TOM: That's about the ONLY thing that isn't hurting him right now!

(TOM and CROW share a laugh, but GYPSY only shakes her head. At that
moment, MIKE enters, looking like he's been through hell. He has
bruises
on his face, and his jumpsuit is ripped and charred. He nearly
collapses
as he reaches the counter.)

MIKE: (exhausted) I'm... finished... with... the... test.
GYPSY: (relieved) Oh, Mike! You're alive! I was SO worried!
MIKE: I'm... just... glad... it's... over.
CROW: Not so fast, Mike.
TOM: Yeah, Mike!

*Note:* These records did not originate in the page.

import Summits.CriticalPhenomena.PercolationContinuityZ3.Theorems.PercNearOneGluingNoHeavyQuantShapeForestLong
import Summits.CriticalPhenomena.PercolationContinuityZ3.Theorems.PercNearOneGluingNoHeavyQuantGoodSiblingsCore
import HarnessLib

/-!
# QUANT lane R8, T-DEC: THE SIBLING STEP HOLDS OUTRIGHT FOR EVERY FOREST WHOSE HARD CORE IS ≤ 3 HEAVY GLUED SIBLINGS `R^lo(R^K)` OF ONE LONG-TAIL
# SHAPE `lo < K ≤ 4lo` — any number of light glued siblings of the shape and of TAME or HULL+HIGH siblings (any sub-trees) around them
# (census-1 gen 34; the node-shaped corollary of `sdec_shapeForests_three_long`, as g32's `sdec_forest_twoLoCore` was of `sdec_shapeForests_all_twoLo`)

builds on p205010 (kernel theorem, internal audit signed; external expert review pending)

Support file (`--supports stmt-CriticalPhenomena-4575`), QUANT lane seat prim-quant-census-1 (gen 34); memo
`run/shared/lean/prim/quant/prim-quant-census-1/g34/FOREST3-G34.md`.  Theorems only (no definitions), standard axioms, no sorries.  Uses this seat's
`sdec_shapeForest_long_append` / `shapeSib_facts` (`…QuantShapeForestLong`), g32's `sdec_append_good` (`…QuantGoodSiblingsCore`: arm-1 g57's
`sdec_cons_of_tame` / `sdec_cons_of_hullHigh` iterated) and `sdec_flaw_perm` (`…QuantResidueForestsAll`).

WHAT IS NEW.  `sdec_shapeForests_three_long` bounds the NUMBER of siblings by 3; only the HEAVY ones (`q(lo+Kg) ≥ 2lo`, the far-giant pieces of the
expansion) need to be counted — light glued siblings are tame and ride along (`sdec_append_tame`), and so does every GOOD sibling of any other kind
(law-OK, affordable, tame or hull+high: census-1 g28/g29, arm-1 g56/g57).  So:
* **`sdec_shapeForests_long_of_fewHeavy`** — `lo < K ≤ 4lo`; every list `L` of glued siblings `⟨q,·,·,lo+K,{lo: 1−g, lo+K: g}⟩`, `0 < q, g < 1`,
  `x ≤ qg`, of which AT MOST THREE are heavy (`(L.filter (2lo ≤ q·mean)).length ≤ 3`); `0 < x` ⟹ `SDEC x (ftop L) (flaw L)`.
* **`sdec_forest_threeLongCore`** — THE NODE-SHAPED FORM: `0 < x < 1`; `Lg` any list of GOOD siblings at `x`; `Lc` glued siblings of one shape
  `lo < K ≤ 4lo` (any parameters, `x ≤ qg`) with at most three heavy ones; every `L ~ Lg ++ Lc` ⟹ `SDEC x (ftop L) (flaw L)`.

HONEST STATUS.  Cores with `≥ 4` heavy long-tail glued siblings (`K > 2lo`), mixed shapes, 4-chains, … stay open (arm-1's `GluedDominatedMass` ⟸
`GluedLemmaW` is the general route); `SiblingStep`, `SDECConvClosed`, `FarTreeRow` OPEN; RATE class (log\*) / honest sentence of
`run/shared/lean/prim/quant/README.md` unchanged.  [this work].  Nothing here is cited as a published result.  The gluing rows served
[cite: KozmaNitzan2024, Conjecture 3 (p. 15)]; product measure [cite: Grimmett1999, §1.3 p. 10].
-/

noncomputable section

open scoped BigOperators

namespace Summit.CriticalPhenomena.PercolationContinuityZ3.Theorems
namespace Quant
namespace LawDec

open Finset

/-- the sub-forest law of the glued sibling of shape `(lo, K)`: `S(g) = {lo: 1−g, lo+K: g}` -/
local notation3 "SP[" lo ", " K ", " a "]" => (fun h : ℕ => (1 - (a : ℝ)) * (if h = (lo : ℕ) then (1 : ℝ) else 0) +
  (a : ℝ) * (if h = (lo : ℕ) + (K : ℕ) then (1 : ℝ) else 0))

/-! ### At most three heavy glued siblings, any number of light ones -/

/-- **EVERY FOREST OF GLUED SIBLINGS `R^lo(R^K)` OF ONE SHAPE `lo < K ≤ 4lo` WITH AT MOST THREE HEAVY MEMBERS IS SDEC AT EVERY TREE-OK FLOOR — ANY
PARAMETERS, NO ORACLE.**  `L`: siblings `⟨q,·,·,lo+K,{lo: 1−g, lo+K: g}⟩` with `0 < q, g < 1`, floor `0 < x ≤ min qᵢgᵢ`, and
`(L.filter (2lo ≤ q·mean)).length ≤ 3` ⟹ `SDEC x (ftop L) (flaw L)` (heavy part by `sdec_shapeForest_long`, light part tame). [this work] -/
theorem sdec_shapeForests_long_of_fewHeavy (lo K : ℕ) (hloK : lo < K) (hK4 : K ≤ 4 * lo) {x : ℝ} (hx0 : 0 < x) (L : List Sib)
    (hL : ∀ s ∈ L, s.M = lo + K ∧ 0 < s.q ∧ s.q < 1 ∧ ∃ g : ℝ, 0 < g ∧ g < 1 ∧ s.ρ = SP[lo, K, g] ∧ x ≤ s.q * g)
    (hfew : (L.filter (fun s => decide (2 * (lo : ℝ) ≤ s.q * s.mean))).length ≤ 3) :
    SDEC x (ftop L) (flaw L) := by
  have hsplit : ∀ s ∈ L, ∃ g : ℝ, s.M = lo + K ∧ 0 < s.q ∧ s.q < 1 ∧ 0 < g ∧ g < 1 ∧ s.ρ = SP[lo, K, g] ∧ x ≤ s.q * g ∧
      s.mean = (lo : ℝ) + K * g := by
    intro s hs
    obtain ⟨hM, hq0, hq1, g, hg0, hg1, hρ, hx⟩ := hL s hs
    obtain ⟨_, _, _, cm⟩ := sp_laws lo K hg0.le hg1.le
    exact ⟨g, hM, hq0, hq1, hg0, hg1, hρ, hx, by unfold Sib.mean; rw [hM, hρ]; exact cm⟩
  have hperm : (L.filter (fun s => !decide (2 * (lo : ℝ) ≤ s.q * s.mean)) ++
      L.filter (fun s => decide (2 * (lo : ℝ) ≤ s.q * s.mean))).Perm L :=
    (List.perm_append_comm).trans (List.filter_append_perm _ L)
  refine sdec_flaw_perm hperm ?_
  refine sdec_shapeForest_long_append lo K hloK hK4 hx0 _ _ hfew ?_ ?_
  · intro s hs
    have hbs : 2 * (lo : ℝ) ≤ s.q * s.mean := by simpa using (List.mem_filter.1 hs).2
    obtain ⟨g, hM, hq0, hq1, hg0, hg1, hρ, hx, hmean⟩ := hsplit s (List.mem_of_mem_filter hs)
    exact ⟨hM, hq0, hq1, g, hg0, hg1, hρ, by rw [← hmean]; exact hbs, hx⟩
  · intro s hs
    have hbs : s.q * s.mean < 2 * lo := by simpa using (List.mem_filter.1 hs).2
    obtain ⟨g, hM, hq0, hq1, hg0, hg1, hρ, hx, hmean⟩ := hsplit s (List.mem_of_mem_filter hs)
    exact ⟨hM, hq0, hq1, g, hg0, hg1, hρ, by rw [← hmean]; exact hbs, hx⟩

/-! ### Core = at most three heavy glued siblings of one long-tail shape -/

/-- **THE SIBLING STEP FOR EVERY FOREST WHOSE HARD CORE IS A ONE-SHAPE FAMILY OF GLUED SIBLINGS `R^lo(R^K)`, `lo < K ≤ 4lo`, WITH AT MOST THREE HEAVY
MEMBERS — NO ORACLE.**  For `0 < x < 1`, any list `Lg` of siblings GOOD at `x` (law-OK, `x·M ≤ q·mean`, tame or hull+high — any sub-trees), any list `Lc`
of glued siblings `⟨q,·,·,lo+K,{lo: 1−g, lo+K: g}⟩` with `0 < q, g < 1`, `x ≤ qg` and `(Lc.filter (2lo ≤ q·mean)).length ≤ 3`, and every forest
`L ~ Lg ++ Lc`: `SDEC x (ftop L) (flaw L)`. [this work] -/
theorem sdec_forest_threeLongCore (lo K : ℕ) (hloK : lo < K) (hK4 : K ≤ 4 * lo) {x : ℝ} (hx0 : 0 < x) (hx1 : x < 1) (Lg Lc L : List Sib)
    (hLg : ∀ s ∈ Lg, s.LawOK ∧ x * (s.M : ℝ) ≤ s.q * s.mean ∧
      ((∀ h : ℕ, 1 ≤ h → s.ρ h ≠ 0 → s.q * s.mean ≤ 2 * h ∨ x * ((s.M : ℝ) - h) ≤ s.q * s.mean - h) ∨
        HullHigh x (s.q * s.mean) s.M (gate s.ρ s.q)))
    (hLc : ∀ s ∈ Lc, s.M = lo + K ∧ 0 < s.q ∧ s.q < 1 ∧ ∃ g : ℝ, 0 < g ∧ g < 1 ∧ s.ρ = SP[lo, K, g] ∧ x ≤ s.q * g)
    (hfew : (Lc.filter (fun s => decide (2 * (lo : ℝ) ≤ s.q * s.mean))).length ≤ 3) (hperm : (Lg ++ Lc).Perm L) :
    SDEC x (ftop L) (flaw L) := by
  have hlo : 1 ≤ lo := by omega
  have fc : ∀ s ∈ Lc, s.LawOK ∧ x * (s.M : ℝ) ≤ s.q * s.mean := fun s hs =>
    ⟨(shapeSib_facts lo K hlo s (hLc s hs)).1, (shapeSib_facts lo K hlo s (hLc s hs)).2.1⟩
  refine sdec_flaw_perm hperm ?_
  exact sdec_append_good hx0 hx1 Lc (fun t ht => (fc t ht).1) (fun t ht => (fc t ht).2)
    (sdec_shapeForests_long_of_fewHeavy lo K hloK hK4 hx0 Lc hLc hfew) Lg (fun s hs => (hLg s hs).1) (fun s hs => (hLg s hs).2.1)
    (fun s hs => (hLg s hs).2.2)

end LawDec
end Quant
end Summit.CriticalPhenomena.PercolationContinuityZ3.Theorems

There's ONE more obstacle to overcome.
MIKE: What is it?
CROW: You must do...
TOM and CROW: (ominously) The TV GUIDE crossword puzzle!!!
MIKE: Crossword puzzle...?
TOM: You'll find a copy of TV GUIDE under the counter here.

(MIKE reaches behind the counter and pulls out a copy of TV GUIDE with
Drew
Carey and Mimi on the cover)

CROW: Just flip to the back.
TOM: It's on the very last page, right after the horoscopes.

(MIKE wearily flips to the back and examines the puzzle)

MIKE: (reading aloud) One across. "He played Mel on _Alice_, seven
letters." Uhhhh... that's, uhhhh...

(MIKE finally passes out from exhaustion and slumps over the counter)

TOM: What a wuss.
CROW: Couldn't even handle a simple crossword puzzle! Good thing this
wasn't a REAL life test.
TOM: C'mon. Let's go play Hungry, Hungry Hippos.
CROW: Now THERE'S a test of skill and endurance!

(TOM and CROW exit, feeling secure in their superiority. The yellow
light
flashes.)

GYPSY: (to MIKE) For what it's worth, the answer was TAYBACK.